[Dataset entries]
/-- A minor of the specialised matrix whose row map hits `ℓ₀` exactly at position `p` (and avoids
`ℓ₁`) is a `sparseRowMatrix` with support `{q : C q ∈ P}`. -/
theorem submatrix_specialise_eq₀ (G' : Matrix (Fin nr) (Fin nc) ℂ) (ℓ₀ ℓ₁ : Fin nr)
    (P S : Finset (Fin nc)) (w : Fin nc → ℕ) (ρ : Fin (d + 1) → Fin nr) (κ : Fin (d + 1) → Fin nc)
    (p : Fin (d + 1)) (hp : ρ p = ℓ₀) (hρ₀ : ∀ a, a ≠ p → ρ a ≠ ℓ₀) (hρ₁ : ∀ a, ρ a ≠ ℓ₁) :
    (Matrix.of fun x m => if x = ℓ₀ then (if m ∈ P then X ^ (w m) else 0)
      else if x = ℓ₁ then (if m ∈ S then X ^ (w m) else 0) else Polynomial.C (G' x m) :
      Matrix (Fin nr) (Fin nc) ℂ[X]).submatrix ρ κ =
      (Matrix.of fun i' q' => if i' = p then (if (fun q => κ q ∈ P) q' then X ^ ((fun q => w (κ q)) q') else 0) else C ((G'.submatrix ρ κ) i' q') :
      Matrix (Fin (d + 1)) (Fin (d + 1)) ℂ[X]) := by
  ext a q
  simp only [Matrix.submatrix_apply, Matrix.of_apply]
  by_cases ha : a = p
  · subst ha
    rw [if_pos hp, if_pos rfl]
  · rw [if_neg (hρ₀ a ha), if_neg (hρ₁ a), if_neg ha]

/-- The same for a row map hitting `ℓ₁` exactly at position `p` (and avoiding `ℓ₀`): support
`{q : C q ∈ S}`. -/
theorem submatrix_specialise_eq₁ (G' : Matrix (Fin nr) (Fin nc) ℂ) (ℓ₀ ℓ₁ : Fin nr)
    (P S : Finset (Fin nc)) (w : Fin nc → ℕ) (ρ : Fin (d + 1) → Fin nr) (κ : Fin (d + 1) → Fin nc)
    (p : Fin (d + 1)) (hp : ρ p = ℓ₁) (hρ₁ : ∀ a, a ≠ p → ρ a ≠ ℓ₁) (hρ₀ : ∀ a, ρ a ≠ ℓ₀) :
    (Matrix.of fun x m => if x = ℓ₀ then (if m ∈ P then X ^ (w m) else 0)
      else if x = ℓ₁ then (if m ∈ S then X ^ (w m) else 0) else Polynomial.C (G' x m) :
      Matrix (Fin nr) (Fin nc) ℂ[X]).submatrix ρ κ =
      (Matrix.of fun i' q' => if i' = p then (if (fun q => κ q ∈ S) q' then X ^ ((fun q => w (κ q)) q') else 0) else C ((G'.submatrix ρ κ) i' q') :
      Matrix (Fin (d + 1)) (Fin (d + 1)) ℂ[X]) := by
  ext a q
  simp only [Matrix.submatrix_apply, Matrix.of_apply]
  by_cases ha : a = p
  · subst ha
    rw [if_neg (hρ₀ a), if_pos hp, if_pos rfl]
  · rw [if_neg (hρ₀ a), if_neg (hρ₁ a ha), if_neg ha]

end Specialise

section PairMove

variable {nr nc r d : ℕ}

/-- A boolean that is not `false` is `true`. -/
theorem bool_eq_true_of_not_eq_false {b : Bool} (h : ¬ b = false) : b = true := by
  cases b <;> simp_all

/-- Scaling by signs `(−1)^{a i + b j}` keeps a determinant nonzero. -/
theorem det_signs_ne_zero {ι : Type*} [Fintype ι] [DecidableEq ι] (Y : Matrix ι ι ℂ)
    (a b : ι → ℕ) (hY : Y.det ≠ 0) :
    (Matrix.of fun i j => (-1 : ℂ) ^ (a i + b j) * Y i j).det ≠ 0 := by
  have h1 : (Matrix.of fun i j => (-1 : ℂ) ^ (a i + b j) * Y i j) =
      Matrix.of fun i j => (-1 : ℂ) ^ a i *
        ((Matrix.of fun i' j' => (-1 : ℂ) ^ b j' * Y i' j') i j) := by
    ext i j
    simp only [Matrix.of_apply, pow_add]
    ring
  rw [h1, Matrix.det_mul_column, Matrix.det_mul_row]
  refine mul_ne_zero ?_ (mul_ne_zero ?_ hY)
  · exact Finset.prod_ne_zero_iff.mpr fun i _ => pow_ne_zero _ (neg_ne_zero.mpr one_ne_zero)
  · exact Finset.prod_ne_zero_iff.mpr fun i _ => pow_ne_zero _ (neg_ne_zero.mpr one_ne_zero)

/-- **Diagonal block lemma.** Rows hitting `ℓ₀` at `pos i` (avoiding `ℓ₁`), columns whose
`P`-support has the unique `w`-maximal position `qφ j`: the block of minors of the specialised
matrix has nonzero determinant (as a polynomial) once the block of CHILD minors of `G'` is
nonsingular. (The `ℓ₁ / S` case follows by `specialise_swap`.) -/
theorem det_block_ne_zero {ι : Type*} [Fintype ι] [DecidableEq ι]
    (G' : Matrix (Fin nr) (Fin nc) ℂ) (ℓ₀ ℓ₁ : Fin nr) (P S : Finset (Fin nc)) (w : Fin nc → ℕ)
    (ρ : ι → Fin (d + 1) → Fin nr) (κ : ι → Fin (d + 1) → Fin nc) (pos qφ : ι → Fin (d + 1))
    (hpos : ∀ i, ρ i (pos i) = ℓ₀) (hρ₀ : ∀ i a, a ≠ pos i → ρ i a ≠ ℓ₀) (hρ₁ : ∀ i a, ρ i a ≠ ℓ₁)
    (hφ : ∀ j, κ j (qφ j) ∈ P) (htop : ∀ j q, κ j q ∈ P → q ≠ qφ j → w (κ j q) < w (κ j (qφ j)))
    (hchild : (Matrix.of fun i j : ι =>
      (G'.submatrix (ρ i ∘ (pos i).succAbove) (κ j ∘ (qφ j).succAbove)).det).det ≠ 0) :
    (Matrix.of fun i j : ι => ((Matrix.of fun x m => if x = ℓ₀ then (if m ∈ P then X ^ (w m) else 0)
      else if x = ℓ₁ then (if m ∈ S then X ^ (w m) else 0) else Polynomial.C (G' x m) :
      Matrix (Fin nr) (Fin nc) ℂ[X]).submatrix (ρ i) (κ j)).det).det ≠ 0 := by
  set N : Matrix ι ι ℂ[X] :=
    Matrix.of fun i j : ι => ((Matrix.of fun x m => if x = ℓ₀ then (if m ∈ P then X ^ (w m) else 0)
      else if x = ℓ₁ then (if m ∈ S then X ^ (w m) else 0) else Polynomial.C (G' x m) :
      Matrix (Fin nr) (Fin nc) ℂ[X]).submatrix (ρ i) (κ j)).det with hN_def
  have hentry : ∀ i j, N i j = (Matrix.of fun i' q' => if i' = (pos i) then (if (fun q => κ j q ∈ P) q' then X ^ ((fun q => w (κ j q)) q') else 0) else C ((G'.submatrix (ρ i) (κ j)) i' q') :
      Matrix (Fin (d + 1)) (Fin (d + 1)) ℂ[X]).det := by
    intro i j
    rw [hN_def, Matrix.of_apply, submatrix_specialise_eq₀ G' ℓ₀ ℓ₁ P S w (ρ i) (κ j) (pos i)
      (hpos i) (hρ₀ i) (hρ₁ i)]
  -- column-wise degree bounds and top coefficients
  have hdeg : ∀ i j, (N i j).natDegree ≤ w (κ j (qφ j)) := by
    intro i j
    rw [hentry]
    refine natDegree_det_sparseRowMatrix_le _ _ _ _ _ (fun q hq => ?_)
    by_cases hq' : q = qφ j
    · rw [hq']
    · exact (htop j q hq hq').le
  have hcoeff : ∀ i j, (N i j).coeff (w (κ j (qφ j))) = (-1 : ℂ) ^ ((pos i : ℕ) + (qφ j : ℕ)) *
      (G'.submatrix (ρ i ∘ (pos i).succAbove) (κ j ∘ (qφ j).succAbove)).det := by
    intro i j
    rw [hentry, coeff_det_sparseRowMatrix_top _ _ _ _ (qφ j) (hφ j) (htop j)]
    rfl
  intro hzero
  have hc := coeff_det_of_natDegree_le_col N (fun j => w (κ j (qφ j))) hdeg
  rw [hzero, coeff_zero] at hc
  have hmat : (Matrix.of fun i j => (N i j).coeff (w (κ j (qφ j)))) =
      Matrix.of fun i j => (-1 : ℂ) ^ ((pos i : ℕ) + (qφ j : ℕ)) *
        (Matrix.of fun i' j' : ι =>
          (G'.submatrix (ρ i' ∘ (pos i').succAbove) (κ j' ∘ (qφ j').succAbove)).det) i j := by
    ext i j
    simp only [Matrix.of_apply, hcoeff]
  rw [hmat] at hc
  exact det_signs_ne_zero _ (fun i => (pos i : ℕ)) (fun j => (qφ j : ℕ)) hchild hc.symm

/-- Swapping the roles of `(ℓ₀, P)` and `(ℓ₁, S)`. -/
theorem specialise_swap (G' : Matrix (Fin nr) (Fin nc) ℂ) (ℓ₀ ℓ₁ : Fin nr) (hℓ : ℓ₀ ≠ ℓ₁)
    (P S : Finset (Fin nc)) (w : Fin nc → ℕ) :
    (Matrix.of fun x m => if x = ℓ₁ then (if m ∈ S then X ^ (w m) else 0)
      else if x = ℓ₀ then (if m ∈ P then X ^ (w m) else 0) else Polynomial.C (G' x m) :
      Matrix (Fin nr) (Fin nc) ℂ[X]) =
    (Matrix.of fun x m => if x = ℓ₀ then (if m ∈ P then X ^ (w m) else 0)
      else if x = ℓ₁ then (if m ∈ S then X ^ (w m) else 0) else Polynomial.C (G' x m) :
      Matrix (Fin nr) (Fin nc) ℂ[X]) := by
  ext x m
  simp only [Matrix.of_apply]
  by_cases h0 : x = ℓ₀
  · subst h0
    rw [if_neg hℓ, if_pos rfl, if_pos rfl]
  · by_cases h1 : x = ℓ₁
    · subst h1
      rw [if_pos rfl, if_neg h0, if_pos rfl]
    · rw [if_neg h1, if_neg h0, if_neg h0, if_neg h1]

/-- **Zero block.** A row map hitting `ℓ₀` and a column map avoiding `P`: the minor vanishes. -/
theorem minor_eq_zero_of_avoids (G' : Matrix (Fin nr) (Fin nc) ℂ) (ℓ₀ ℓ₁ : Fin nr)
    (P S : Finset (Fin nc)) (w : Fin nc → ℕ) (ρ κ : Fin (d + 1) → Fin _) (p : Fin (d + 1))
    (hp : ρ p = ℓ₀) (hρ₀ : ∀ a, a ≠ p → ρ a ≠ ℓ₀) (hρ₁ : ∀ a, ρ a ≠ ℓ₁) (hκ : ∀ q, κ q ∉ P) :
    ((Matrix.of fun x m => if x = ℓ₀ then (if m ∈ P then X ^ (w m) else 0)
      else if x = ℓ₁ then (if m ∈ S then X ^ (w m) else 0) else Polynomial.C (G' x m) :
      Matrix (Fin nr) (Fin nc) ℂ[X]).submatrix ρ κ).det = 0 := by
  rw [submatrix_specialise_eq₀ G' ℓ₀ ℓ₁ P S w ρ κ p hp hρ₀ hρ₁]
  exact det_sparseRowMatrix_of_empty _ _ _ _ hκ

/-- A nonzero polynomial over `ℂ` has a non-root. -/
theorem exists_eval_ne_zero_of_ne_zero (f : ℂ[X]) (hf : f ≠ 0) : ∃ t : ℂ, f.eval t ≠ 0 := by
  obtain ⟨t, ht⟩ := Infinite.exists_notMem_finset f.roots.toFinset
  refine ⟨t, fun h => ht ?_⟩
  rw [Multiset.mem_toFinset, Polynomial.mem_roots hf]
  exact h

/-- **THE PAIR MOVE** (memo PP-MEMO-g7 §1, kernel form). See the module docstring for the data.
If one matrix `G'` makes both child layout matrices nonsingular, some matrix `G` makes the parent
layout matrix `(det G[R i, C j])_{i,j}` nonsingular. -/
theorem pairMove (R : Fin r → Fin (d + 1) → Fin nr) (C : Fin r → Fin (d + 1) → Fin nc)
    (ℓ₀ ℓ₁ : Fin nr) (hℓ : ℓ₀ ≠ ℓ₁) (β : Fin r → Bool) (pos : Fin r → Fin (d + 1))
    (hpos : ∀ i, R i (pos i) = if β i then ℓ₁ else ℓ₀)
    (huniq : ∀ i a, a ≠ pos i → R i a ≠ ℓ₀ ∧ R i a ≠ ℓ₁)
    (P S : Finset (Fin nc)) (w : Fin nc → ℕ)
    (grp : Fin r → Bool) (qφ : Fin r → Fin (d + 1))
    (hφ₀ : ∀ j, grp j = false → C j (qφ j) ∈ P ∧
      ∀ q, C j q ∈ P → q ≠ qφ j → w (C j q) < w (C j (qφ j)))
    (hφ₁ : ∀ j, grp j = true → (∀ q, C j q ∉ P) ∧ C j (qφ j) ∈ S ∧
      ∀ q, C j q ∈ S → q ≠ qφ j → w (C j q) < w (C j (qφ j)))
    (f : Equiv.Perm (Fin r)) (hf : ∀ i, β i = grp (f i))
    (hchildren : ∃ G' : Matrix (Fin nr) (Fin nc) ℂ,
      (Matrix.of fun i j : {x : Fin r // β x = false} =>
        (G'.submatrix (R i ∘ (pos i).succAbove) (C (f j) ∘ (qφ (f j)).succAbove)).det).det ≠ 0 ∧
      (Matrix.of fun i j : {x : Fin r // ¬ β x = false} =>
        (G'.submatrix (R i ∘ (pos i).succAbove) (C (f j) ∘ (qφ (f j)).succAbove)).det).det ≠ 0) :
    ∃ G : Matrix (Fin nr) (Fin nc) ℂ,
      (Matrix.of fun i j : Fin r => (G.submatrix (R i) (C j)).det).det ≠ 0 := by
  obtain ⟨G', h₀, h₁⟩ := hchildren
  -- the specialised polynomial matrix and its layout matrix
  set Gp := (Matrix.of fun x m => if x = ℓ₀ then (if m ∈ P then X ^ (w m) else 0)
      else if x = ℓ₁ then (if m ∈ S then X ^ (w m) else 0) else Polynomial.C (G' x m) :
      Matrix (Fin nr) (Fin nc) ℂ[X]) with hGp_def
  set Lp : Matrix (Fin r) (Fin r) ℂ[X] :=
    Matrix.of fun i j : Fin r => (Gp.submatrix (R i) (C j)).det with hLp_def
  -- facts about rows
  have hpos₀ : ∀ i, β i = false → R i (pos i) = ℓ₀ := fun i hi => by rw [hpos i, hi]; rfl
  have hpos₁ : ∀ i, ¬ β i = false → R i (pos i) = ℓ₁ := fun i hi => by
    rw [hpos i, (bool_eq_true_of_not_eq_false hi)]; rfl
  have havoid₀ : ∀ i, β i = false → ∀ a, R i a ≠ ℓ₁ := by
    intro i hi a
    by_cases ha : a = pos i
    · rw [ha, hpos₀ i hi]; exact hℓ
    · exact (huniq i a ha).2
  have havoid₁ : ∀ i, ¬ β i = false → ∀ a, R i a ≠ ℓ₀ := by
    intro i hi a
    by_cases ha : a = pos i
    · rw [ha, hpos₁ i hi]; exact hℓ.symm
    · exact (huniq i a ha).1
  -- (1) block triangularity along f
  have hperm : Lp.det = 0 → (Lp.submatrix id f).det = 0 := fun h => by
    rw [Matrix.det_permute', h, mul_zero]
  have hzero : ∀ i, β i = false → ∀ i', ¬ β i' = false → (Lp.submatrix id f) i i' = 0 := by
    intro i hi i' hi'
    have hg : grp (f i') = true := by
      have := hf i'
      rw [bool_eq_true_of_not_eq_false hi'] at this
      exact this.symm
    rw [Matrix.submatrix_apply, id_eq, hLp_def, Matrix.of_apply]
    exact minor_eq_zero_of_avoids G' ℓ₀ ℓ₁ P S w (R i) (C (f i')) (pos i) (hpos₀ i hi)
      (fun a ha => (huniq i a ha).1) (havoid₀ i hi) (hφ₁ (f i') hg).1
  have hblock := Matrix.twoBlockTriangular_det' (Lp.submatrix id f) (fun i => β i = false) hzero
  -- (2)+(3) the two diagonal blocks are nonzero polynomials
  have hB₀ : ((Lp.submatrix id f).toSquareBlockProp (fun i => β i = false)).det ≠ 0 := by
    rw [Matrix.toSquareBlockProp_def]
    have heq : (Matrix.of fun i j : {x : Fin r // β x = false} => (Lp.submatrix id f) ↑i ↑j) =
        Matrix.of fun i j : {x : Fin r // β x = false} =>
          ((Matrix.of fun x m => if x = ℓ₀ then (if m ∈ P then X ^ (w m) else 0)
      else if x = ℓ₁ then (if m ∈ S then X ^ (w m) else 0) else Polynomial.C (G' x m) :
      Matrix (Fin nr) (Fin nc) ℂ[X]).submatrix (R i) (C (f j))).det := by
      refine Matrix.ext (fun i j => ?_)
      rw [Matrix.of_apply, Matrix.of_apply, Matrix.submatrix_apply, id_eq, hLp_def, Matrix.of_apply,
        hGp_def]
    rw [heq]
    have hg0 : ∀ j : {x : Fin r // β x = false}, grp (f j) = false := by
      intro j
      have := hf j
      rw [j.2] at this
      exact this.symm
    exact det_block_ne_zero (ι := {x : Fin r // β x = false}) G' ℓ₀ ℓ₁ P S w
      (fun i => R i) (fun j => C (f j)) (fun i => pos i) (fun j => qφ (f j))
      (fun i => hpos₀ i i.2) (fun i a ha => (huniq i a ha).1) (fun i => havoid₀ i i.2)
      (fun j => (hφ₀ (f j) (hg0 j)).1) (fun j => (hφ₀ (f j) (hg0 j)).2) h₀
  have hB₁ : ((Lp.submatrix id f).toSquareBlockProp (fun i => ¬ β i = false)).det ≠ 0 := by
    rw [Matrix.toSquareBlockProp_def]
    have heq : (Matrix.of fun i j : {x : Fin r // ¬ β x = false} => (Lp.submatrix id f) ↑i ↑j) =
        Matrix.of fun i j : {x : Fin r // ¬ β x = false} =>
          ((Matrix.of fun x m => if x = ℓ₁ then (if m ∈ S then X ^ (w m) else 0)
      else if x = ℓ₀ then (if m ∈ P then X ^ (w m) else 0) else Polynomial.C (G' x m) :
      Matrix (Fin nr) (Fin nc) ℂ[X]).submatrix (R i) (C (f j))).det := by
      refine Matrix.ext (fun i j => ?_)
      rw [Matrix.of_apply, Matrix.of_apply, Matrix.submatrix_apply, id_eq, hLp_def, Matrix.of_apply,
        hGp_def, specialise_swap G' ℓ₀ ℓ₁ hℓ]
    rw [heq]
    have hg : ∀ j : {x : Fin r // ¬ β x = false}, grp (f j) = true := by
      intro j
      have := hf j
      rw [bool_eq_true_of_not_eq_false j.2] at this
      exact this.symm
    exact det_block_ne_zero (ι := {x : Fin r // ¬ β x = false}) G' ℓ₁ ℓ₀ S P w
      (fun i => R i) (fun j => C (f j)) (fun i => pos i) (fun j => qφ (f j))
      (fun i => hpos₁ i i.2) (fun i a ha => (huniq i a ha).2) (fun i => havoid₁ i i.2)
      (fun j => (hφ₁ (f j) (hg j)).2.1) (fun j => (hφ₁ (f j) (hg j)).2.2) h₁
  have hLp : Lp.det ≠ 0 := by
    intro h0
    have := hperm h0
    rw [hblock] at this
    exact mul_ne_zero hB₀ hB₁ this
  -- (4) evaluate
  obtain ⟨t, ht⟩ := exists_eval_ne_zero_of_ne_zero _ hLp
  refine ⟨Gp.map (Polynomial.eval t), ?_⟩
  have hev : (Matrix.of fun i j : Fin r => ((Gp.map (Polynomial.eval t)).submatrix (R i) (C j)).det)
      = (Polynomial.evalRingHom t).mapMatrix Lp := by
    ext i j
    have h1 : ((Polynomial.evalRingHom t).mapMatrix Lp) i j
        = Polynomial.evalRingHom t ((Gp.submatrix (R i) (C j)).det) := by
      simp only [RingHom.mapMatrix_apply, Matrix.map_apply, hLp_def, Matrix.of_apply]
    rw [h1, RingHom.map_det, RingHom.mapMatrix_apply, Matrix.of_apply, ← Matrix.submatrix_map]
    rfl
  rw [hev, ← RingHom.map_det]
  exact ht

[TASK TO COMPLETE]
Nothing but the lines from the start of the data through the line holding "1)) (hp : ρ p = ℓ₀)" should be restated, and each one exactly.

[RESPONSE TO THIS EXERCISE]
/-- A minor of the specialised matrix whose row map hits `ℓ₀` exactly at position `p` (and avoids
`ℓ₁`) is a `sparseRowMatrix` with support `{q : C q ∈ P}`. -/
theorem submatrix_specialise_eq₀ (G' : Matrix (Fin nr) (Fin nc) ℂ) (ℓ₀ ℓ₁ : Fin nr)
    (P S : Finset (Fin nc)) (w : Fin nc → ℕ) (ρ : Fin (d + 1) → Fin nr) (κ : Fin (d + 1) → Fin nc)
    (p : Fin (d + 1)) (hp : ρ p = ℓ₀) (hρ₀ : ∀ a, a ≠ p → ρ a ≠ ℓ₀) (hρ₁ : ∀ a, ρ a ≠ ℓ₁) :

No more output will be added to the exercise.